I know this was just a movie, but It got me thinking. In real life any kind of suffering provides us with the motivation to do anything. We don't like feeling hungry is why we eat. We don't like our body to feel stiff is why we move. So assuming we find happiness and get rid of all suffering is it possible to become like the fictitious people of that planet and is that ok?.

Comments

  • MindGateMindGate United States Veteran
    edited December 2010
    No sane person would take detachment so far as to starve themselves of food. Whether or not someone is "enlightened," they still have desires. Thats something you can't get rid of. Its natural to have desires such as wanting food to survive.

    Quote from Federica:

    "like I said, you need to review your notion of detachment. Being detached does not mean abandoning everything. You need some attachment to something. But you have to be equally prepared to detach as and when necessary. Just where have you been doing your research?"
  • SabreSabre Veteran
    edited December 2010
    If you would be able to get rid of all desires, then why have the desire to do this in the first place? ;)

    Some things are just.. lets say 'hard-wired' into a human being and you can't change that. Wanting to eat when you're hungry is one of those I'd say. And so is the desire to be happy.

    I've yet to meat the first person who wants to be hungry and unhappy. :p
  • Once you drop your selfish motivations, what replaces them is love and concern for everyone else.
  • edited December 2010
    The point is to feel pain when pain arises, hunger when hunger arises, etc., but you don't dwell on it and get wrapped up in it. It's the getting wrapped up in the pain that causes the suffering. You don't deny the pain, either. Just observe the pain and learn the lesson it has to teach, address the imbalance, and move on. For example, you get a stomach ache. You notice the pain, and you realize that what caused it is eating the wrong food, or too much food. You make a mental note to avoid certain foods in the future, or to not pig out. But you don't get attached to the pain, fixating on how miserable you feel, and weaving a narrative about that, creating unnecessary suffering for yourself.

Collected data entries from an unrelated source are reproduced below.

import Mathlib
import Literature.Analysis.PDE.InverseSquareChannelEstimate
import Literature.Analysis.ODE.InverseCoordSmooth
import Literature.Analysis.PDE.Wave1DFarComparisonLimits
import Literature.Analysis.PDE.FarChannelClaimLemmas
import Literature.Analysis.PDE.FarChannelClaimLemmas2
import Literature.Analysis.PDE.FarKernelSpanLemmas
import HarnessLib

/-!
# The far-side channel claim: approximating finite-energy far data by true kernel data

Analysis/PDE support file (everything proved). `far_channel_claim` (`n ≥ 1`): there are constants
`A, Θ` (depending on `n` and on the closeness constant `K_c` of the comparison family) such that
for every potential `P` of inverse-square type (`ε ≤ 1/64`), every comparison family `k_{α,β}`
with the combination-level facts of `FarKernelCombos.lean`, and every global `C²` function `φ`
solving `φ_tt − φ_zz + Pφ = F` with `F = 0` on `{z ≥ 1}`, finite data energy `E_d` on `(1,∞)` and
exterior-energy limits `L⁺, L⁻`: for every `δ > 0` some `k_{α,β}` satisfies

  `∫_{z>1} e_P[φ − k_{α,β}](0) ≤ A (L⁺ + L⁻) + Θ ε² E_d + δ`.

Mechanism: the exact channel estimate (`InverseSquareChannelEstimate.lean`) for the data of `φ`,
the Duhamel comparison of the exact and true exterior energies
(`Wave1DFarComparisonLimits.lean`), the identification of the exact comparison data with kernel
data and coefficient control (`FarChannelClaimLemmas.lean`), and the `ε`-closeness of the true
kernel data (`FarKernelCombos.lean`). Route PhotonSphereChannels, `FixedModeChannels`, far side
(stmt-FinalStateConjecture-10048). Folklore in method (Duyckaerts–Kenig–Merle channel arguments).
-/

noncomputable section

namespace Literature.Analysis.PDE

open MeasureTheory Set Filter Topology Finset Real Literature.Analysis.ODE
  Literature.Analysis.Calculus

/-- **The far-side channel claim.** See the module docstring. [folklore] -/
theorem far_channel_claim (n : ℕ) (hn : 1 ≤ n) {Kc : ℝ} (hKc : 0 ≤ Kc) :
    ∃ A Θ : ℝ, 0 ≤ A ∧ 0 ≤ Θ ∧ ∀ {P q : ℝ → ℝ} {ε : ℝ}, Continuous P → (∀ z, 0 ≤ P z) →
      Continuous q → 0 ≤ ε → ε ≤ 1 / 64 →
      (∀ z, 3 / 8 ≤ z → P z = (n : ℝ) * (n + 1) / z ^ 2 + q z) →
      (∀ z, 3 / 8 ≤ z → |q z| ≤ ε * z ^ (-(5 : ℝ) / 2)) →
    ∀ (B : ℕ → ℕ → ℝ → ℝ → ℝ),
      (∀ α β : ℕ → ℝ,
        let k : ℝ → ℝ → ℝ := fun t z =>
          ∑ m ∈ range (n + 1), α m * B 0 m t z + ∑ m ∈ range n, β m * B 1 m t z
        ContDiff ℝ 2 (Function.uncurry k) ∧
        ((∀ m, Odd m → α m = 0) → (∀ m, Odd m → β m = 0) →
          IntegrableOn (fun z =>
            (deriv (k 0) z - ∑ m ∈ range (n + 1), α m * ((m : ℝ) - n) * z ^ ((m : ℝ) - n - 1)) ^ 2
            + P z * (k 0 z - ∑ m ∈ range (n + 1), α m * z ^ ((m : ℝ) - n)) ^ 2
            + (deriv (fun τ => k τ z) 0 - ∑ m ∈ range n, β m * z ^ ((m : ℝ) - n)) ^ 2) (Ioi 1) ∧
          (∫ z in Ioi 1,
            ((deriv (k 0) z - ∑ m ∈ range (n + 1), α m * ((m : ℝ) - n) * z ^ ((m : ℝ) - n - 1)) ^ 2
            + P z * (k 0 z - ∑ m ∈ range (n + 1), α m * z ^ ((m : ℝ) - n)) ^ 2
            + (deriv (fun τ => k τ z) 0 - ∑ m ∈ range n, β m * z ^ ((m : ℝ) - n)) ^ 2))
            ≤ Kc * ε ^ 2 * (∑ m ∈ range (n + 1), α m ^ 2 + ∑ m ∈ range n, β m ^ 2))) →
    ∀ (φ F : ℝ → ℝ → ℝ), ContDiff ℝ 2 (Function.uncurry φ) → Continuous (Function.uncurry F) →
      (∀ t z, iteratedDeriv 2 (fun τ => φ τ z) t - iteratedDeriv 2 (φ t) z + P z * φ t z = F t z) →
      (∀ τ z, 1 ≤ z → F τ z = 0) →
      (∫⁻ z in Ioi 1, ENNReal.ofReal
        (deriv (fun τ => φ τ z) 0 ^ 2 + deriv (φ 0) z ^ 2 + P z * φ 0 z ^ 2)) < ⊤ →
    ∀ (Lp' Lm' : ℝ),
      Tendsto (fun t => ∫ z in Ioi (1 + |t|),
        (deriv (fun τ => φ τ z) t ^ 2 + deriv (φ t) z ^ 2 + P z * φ t z ^ 2)) atTop (𝓝 Lp') →
      Tendsto (fun t => ∫ z in Ioi (1 + |t|),
        (deriv (fun τ => φ τ z) t ^ 2 + deriv (φ t) z ^ 2 + P z * φ t z ^ 2)) atBot (𝓝 Lm') →
    ∀ δ : ℝ, 0 < δ → ∃ α β : ℕ → ℝ,
      IntegrableOn (fun z =>
        deriv (fun τ => φ τ z - (∑ m ∈ range (n + 1), α m * B 0 m τ z
          + ∑ m ∈ range n, β m * B 1 m τ z)) 0 ^ 2
        + deriv (fun y => φ 0 y - (∑ m ∈ range (n + 1), α m * B 0 m 0 y
          + ∑ m ∈ range n, β m * B 1 m 0 y)) z ^ 2
        + P z * (φ 0 z - (∑ m ∈ range (n + 1), α m * B 0 m 0 z
          + ∑ m ∈ range n, β m * B 1 m 0 z)) ^ 2) (Ioi 1) ∧
      (∫ z in Ioi 1, (deriv (fun τ => φ τ z - (∑ m ∈ range (n + 1), α m * B 0 m τ z
          + ∑ m ∈ range n, β m * B 1 m τ z)) 0 ^ 2
        + deriv (fun y => φ 0 y - (∑ m ∈ range (n + 1), α m * B 0 m 0 y
          + ∑ m ∈ range n, β m * B 1 m 0 y)) z ^ 2
        + P z * (φ 0 z - (∑ m ∈ range (n + 1), α m * B 0 m 0 z
          + ∑ m ∈ range n, β m * B 1 m 0 z)) ^ 2))
        ≤ A * (Lp' + Lm') + Θ * ε ^ 2 * (∫ z in Ioi 1,
            (deriv (fun τ => φ τ z) 0 ^ 2 + deriv (φ 0) z ^ 2 + P z * φ 0 z ^ 2)) + δ := by
  -- constants
  obtain ⟨ι, hι, hιeq, -, I, hI, hI'⟩ := exists_smooth_inv_extension
  obtain ⟨c₃, hc₃, hV3⟩ := inverseSquare_channel_estimate hι hιeq hI hI' n
  obtain ⟨CK, hCK, hkap⟩ := far_kappa_facts hιeq hn
  set A₂ : ℝ := 4 / c₃ + 4 * Kc * CK / c₃ with hA₂
  have hA₂0 : 0 ≤ A₂ := by positivity
  refine ⟨16 / c₃ + 16 * Kc * CK / c₃, 256 / c₃ + 8 * Kc * CK + 256 * Kc * CK / c₃,
    by positivity, by positivity, ?_⟩
  intro P q ε hPc hP0 hq hε hε1 hPq hqb B hcombo φ F hφ hF hres hF0 hfin Lp' Lm' hLp' hLm' δ hδ
  have hε1' : ε ≤ 1 := by linarith
  have hpot := fun z (hz : (1:ℝ) ≤ z) => far_potential_facts hn hε hε1' hιeq hPq hqb hz
  -- the exact potential
  set V₀ : ℝ → ℝ := fun x => (n : ℝ) * (n + 1) * ι x ^ 2 with hV₀
  have hV₀c : Continuous V₀ := continuous_const.mul (hι.continuous.pow 2)
  have hV₀0 : ∀ x, 0 ≤ V₀ x := fun x => by simp only [hV₀]; positivity
  -- data
  obtain ⟨hh, hg, i1, i2, i3, hint, heqE⟩ := far_data_facts hPc hP0 hφ hfin (W := V₀) hV₀c hV₀0
    (fun z hz => by have := (hpot z hz.le).2.2.2.1; simp only [hV₀]; nlinarith [hP0 z])
  set Ed : ℝ := ∫ z in Ioi 1, (deriv (fun τ => φ τ z) 0 ^ 2 + deriv (φ 0) z ^ 2 + P z * φ 0 z ^ 2)
    with hEd
  have hEd0 : 0 ≤ Ed := setIntegral_nonneg measurableSet_Ioi fun z _ =>
    wave1D_energyDensity_nonneg hP0 0 z
  -- the exact comparison wave
  obtain ⟨φ₀, Lp, Lm, hφ₀C, hφ₀sol, hφ₀0, hφ₀1, hLp0, hLm0, hTp, hTm, hδV3⟩ :=
    hV3 (φ 0) (fun x => deriv (fun τ => φ τ x) 0) hh hg i1 i2 i3
  obtain ⟨hF₀c, hF₀0⟩ := inverseSquare_residual (W := V₀) hV₀c hφ₀C hφ₀sol
  have hdata : ∀ x, φ₀ 0 x = φ 0 x ∧ deriv (fun τ => φ₀ τ x) 0 = deriv (fun τ => φ τ x) 0 :=
    fun x => ⟨hφ₀0 x, hφ₀1 x⟩
  have hqc : ∀ x, 1 ≤ x → (V₀ x - P x) ^ 2 ≤ ε ^ 2 * x ^ (-(2 * (3 / 2 : ℝ))) * P x :=
    fun x hx => (hpot x hx).2.2.1
  have hVP : ∀ x, 1 ≤ x → V₀ x ≤ (1 + ε) * P x := fun x hx => (hpot x hx).2.2.2.1
  have hPV : ∀ x, 1 ≤ x → P x ≤ (1 + ε) * V₀ x := fun x hx => (hpot x hx).2.2.2.2.1
  -- comparison of the channel limits
  have hLpb : Lp ≤ 2 * (1 + ε) * Lp' + 8 * ε ^ 2 / (3 / 2 - 1) ^ 2 * Ed :=
    wave1D_far_limits_comparison hV₀c hV₀0 hPc hP0 hφ hF hres hF0 hφ₀C hF₀c (fun t x => rfl)
      (fun τ x hx => hF₀0 τ x hx) hdata hε (by norm_num) hε hqc hVP hfin hTp hLp'
  have hLmb : Lm ≤ 2 * (1 + ε) * Lm' + 8 * ε ^ 2 / (3 / 2 - 1) ^ 2 * Ed :=
    wave1D_far_limits_comparison hV₀c hV₀0 hPc hP0 hφ hF hres hF0 hφ₀C hF₀c (fun t x => rfl)
      (fun τ x hx => hF₀0 τ x hx) hdata hε (by norm_num) hε hqc hVP hfin hTm hLm'
  have hL'0 : 0 ≤ Lp' + Lm' := by
    have h1 : 0 ≤ Lp' := ge_of_tendsto' hLp' fun t => setIntegral_nonneg measurableSet_Ioi
      fun z _ => wave1D_energyDensity_nonneg hP0 t z
    have h2 : 0 ≤ Lm' := ge_of_tendsto' hLm' fun t => setIntegral_nonneg measurableSet_Ioi
      fun z _ => wave1D_energyDensity_nonneg hP0 t z
    linarith
  -- the exact comparison data at accuracy `δ₁`
  set δ₁ : ℝ := δ / (A₂ + 1) with hδ₁
  have hδ₁0 : 0 < δ₁ := by positivity
  obtain ⟨ch, cg, hX⟩ := hδV3 δ₁ hδ₁0
  obtain ⟨α, β, hαo, hβo, hα, hβ, hder, hcoef⟩ := hkap ch cg
  set L₁ : ℝ → ℝ := ladder ι n (fun z => ∑ m ∈ range (n + 1), ch m / m.factorial * (z - 1) ^ m)
    with hL₁
  set L₂ : ℝ → ℝ := ladder ι n (fun z => ∑ m ∈ range n, cg m / m.factorial * (z - 1) ^ m)
    with hL₂
  have hpolyC : ∀ (c : ℕ → ℝ) (N : ℕ), ContDiff ℝ ((1 + n : ℕ) : ℕ∞)
      (fun z : ℝ => ∑ m ∈ range N, c m * (z - 1) ^ m) := fun c N =>
    ContDiff.sum fun m _ => contDiff_const.mul ((contDiff_id.sub contDiff_const).pow _)
  have hL₁C : ContDiff ℝ 1 L₁ := contDiff_ladder hι (hpolyC _ _)
  have hL₂C : ContDiff ℝ 1 L₂ := contDiff_ladder hι (hpolyC _ _)
  set S : ℝ := Lp + Lm + δ₁ with hS
  -- the combination and its closeness
  obtain ⟨hkC, hkcl⟩ := hcombo α β
  obtain ⟨hJI, hJ⟩ := hkcl hαo hβo
  set k : ℝ → ℝ → ℝ := fun t z => ∑ m ∈ range (n + 1), α m * B 0 m t z
    + ∑ m ∈ range n, β m * B 1 m t z with hk
  obtain ⟨kt, -, -, -, -, hctk, -, -, -, -, hk1, -, -, -, -, -, -, -⟩ :=
    exists_partials_of_contDiff_two hkC
  have hk0c : Continuous (k 0) := (contDiff_two_slices'' hkC 0 0).2.continuous
  have hkzc : Continuous (deriv (k 0)) := (contDiff_two_slices'' hkC 0 0).2.continuous_deriv
    (by norm_num)
  have hktc : Continuous fun z => deriv (fun τ => k τ z) 0 := by
    have : (fun z => deriv (fun τ => k τ z) 0) = fun z => kt 0 z := funext fun z => (hk1 0 z).deriv
    rw [this]; exact hctk.comp (continuous_const.prodMk continuous_id)
  -- the closeness integrand in ladder form on `Ioi 1`
  have hJeq : ∀ z ∈ Ioi (1:ℝ),
      (deriv (k 0) z - ∑ m ∈ range (n + 1), α m * ((m : ℝ) - n) * z ^ ((m : ℝ) - n - 1)) ^ 2
        + P z * (k 0 z - ∑ m ∈ range (n + 1), α m * z ^ ((m : ℝ) - n)) ^ 2
        + (deriv (fun τ => k τ z) 0 - ∑ m ∈ range n, β m * z ^ ((m : ℝ) - n)) ^ 2
      = (deriv (k 0) z - deriv L₁ z) ^ 2 + P z * (k 0 z - L₁ z) ^ 2
        + (deriv (fun τ => k τ z) 0 - L₂ z) ^ 2 := by
    intro z hz
    have hz' : 1 / 2 < z := by have := Set.mem_Ioi.1 hz; linarith
    rw [hder z hz', hα z hz', hβ z hz']
  have hJI' := hJI.congr_fun hJeq measurableSet_Ioi
  have hJ' : (∫ z in Ioi 1, ((deriv (k 0) z - deriv L₁ z) ^ 2 + P z * (k 0 z - L₁ z) ^ 2
      + (deriv (fun τ => k τ z) 0 - L₂ z) ^ 2))
      ≤ Kc * ε ^ 2 * (∑ m ∈ range (n + 1), α m ^ 2 + ∑ m ∈ range n, β m ^ 2) := by
    rw [← setIntegral_congr_fun measurableSet_Ioi hJeq]; exact hJ
  -- the comparison of the data energies
  obtain ⟨hEI, hEle⟩ := far_claim_compare (h := φ 0) (g := fun x => deriv (fun τ => φ τ x) 0)
    (L₁ := L₁) (L₂ := L₂) (k₀ := k 0) (kz := deriv (k 0)) (kt := fun z => deriv (fun τ => k τ z) 0)
    hPc hP0 hV₀c hV₀0 hε hc₃ hPV (hh.of_le (by norm_num)) hg.continuous hL₁C hL₂C.continuous
    hk0c hkzc hktc (S := S) (fun X hX1 => hX X hX1) hJI' hJ'
  -- the coefficient bound
  have hco := far_claim_coeff (h := φ 0) (g := fun x => deriv (fun τ => φ τ x) 0) (L₁ := L₁)
    (L₂ := L₂) hP0 hV₀c hV₀0 hε hc₃ hVP (hh.of_le (by norm_num)) hg.continuous hL₁C hL₂C.continuous
    (S := S) (hX 2 (by norm_num)) hint (Ed := Ed) le_rfl
  have hcoef' : ∑ m ∈ range (n + 1), α m ^ 2 + ∑ m ∈ range n, β m ^ 2
      ≤ CK * (2 * ((1 + ε) * Ed) + 2 * (S / c₃)) := by
    refine hcoef.trans (mul_le_mul_of_nonneg_left (le_of_eq_of_le ?_ hco) hCK.le)
    refine intervalIntegral.integral_congr fun x hx => ?_
    rw [uIcc_of_le (by norm_num : (1:ℝ) ≤ 2)] at hx
    have hx' : 1 / 2 < x := by linarith [hx.1]
    simp only [hV₀]
    rw [hder x hx', hα x hx', hβ x hx']
  -- identify the energy of `φ − k`
  have hdφ : ∀ z, DifferentiableAt ℝ (fun τ => φ τ z) 0 ∧ DifferentiableAt ℝ (φ 0) z := fun z =>
    ⟨(contDiff_two_slices'' hφ 0 z).1.differentiable (by norm_num) 0,
      (contDiff_two_slices'' hφ 0 z).2.differentiable (by norm_num) z⟩
  have hdk : ∀ z, DifferentiableAt ℝ (fun τ => k τ z) 0 ∧ DifferentiableAt ℝ (k 0) z := fun z =>
    ⟨(contDiff_two_slices'' hkC 0 z).1.differentiable (by norm_num) 0,
      (contDiff_two_slices'' hkC 0 z).2.differentiable (by norm_num) z⟩
  have hEeq : (fun z => deriv (fun τ => φ τ z - k τ z) 0 ^ 2 + deriv (fun y => φ 0 y - k 0 y) z ^ 2
      + P z * (φ 0 z - k 0 z) ^ 2) = fun z => (deriv (fun τ => φ τ z) 0 - deriv (fun τ => k τ z) 0) ^ 2
        + (deriv (φ 0) z - deriv (k 0) z) ^ 2 + P z * (φ 0 z - k 0 z) ^ 2 := by
    funext z
    rw [deriv_fun_sub (hdφ z).1 (hdk z).1, deriv_fun_sub (hdφ z).2 (hdk z).2]
  refine ⟨α, β, ?_, ?_⟩
  · show IntegrableOn (fun z => deriv (fun τ => φ τ z - k τ z) 0 ^ 2
      + deriv (fun y => φ 0 y - k 0 y) z ^ 2 + P z * (φ 0 z - k 0 z) ^ 2) (Ioi 1)
    rw [hEeq]; exact hEI
  · show (∫ z in Ioi 1, (deriv (fun τ => φ τ z - k τ z) 0 ^ 2
      + deriv (fun y => φ 0 y - k 0 y) z ^ 2 + P z * (φ 0 z - k 0 z) ^ 2)) ≤ _
    rw [hEeq]
    -- arithmetic
    have hSb : S ≤ 4 * (Lp' + Lm') + 64 * ε ^ 2 * Ed + δ₁ := by
      have e : (8 : ℝ) * ε ^ 2 / (3 / 2 - 1) ^ 2 = 32 * ε ^ 2 := by ring
      rw [e] at hLpb hLmb
      have : 2 * (1 + ε) * (Lp' + Lm') ≤ 4 * (Lp' + Lm') := by nlinarith
      simp only [hS]; nlinarith
    have hS0 : 0 ≤ S := by simp only [hS]; linarith [hδ₁0.le]
    have hJc : Kc * ε ^ 2 * (∑ m ∈ range (n + 1), α m ^ 2 + ∑ m ∈ range n, β m ^ 2)
        ≤ Kc * ε ^ 2 * (CK * (2 * ((1 + ε) * Ed) + 2 * (S / c₃))) :=
      mul_le_mul_of_nonneg_left hcoef' (by positivity : (0:ℝ) ≤ Kc * ε ^ 2)
    have hE := hEle.trans (add_le_add le_rfl (mul_le_mul_of_nonneg_left hJc
      (by norm_num : (0:ℝ) ≤ 2)))
    have hδ₁' : A₂ * δ₁ ≤ δ := by
      rw [hδ₁, mul_div_assoc', div_le_iff₀ (by positivity)]; nlinarith
    exact far_claim_arith hc₃ hKc hCK.le hε hε1' hEd0 hS0 hE hSb hδ₁'

end Literature.Analysis.PDE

    Similarly with hunger; you notice the hunger. Hunger is telling you that you need sustenance, or that your blood sugar is starting to crash. So you remedy that. Simple. Desire would be if you noticed the hunger and obsessed over having to have a steak, or your favorite dessert. Instead, you address your hunger without obsessing. That's eliminating desire. Having no attachment to the outcome (or process) of resolving your hunger. Taking in sustenance is a need, not a desire. Obsessing over your favorite foods is desire. The film was about not addressing fundamental needs, not about eliminating desire (though it sounds like it was trying to be about desire).

    So the approach is a sort of Middle Way, in its own manner. The film you saw portrayed an extreme. Extremes are not Buddhistic.

    That sounds like an anti-Buddhism propaganda film.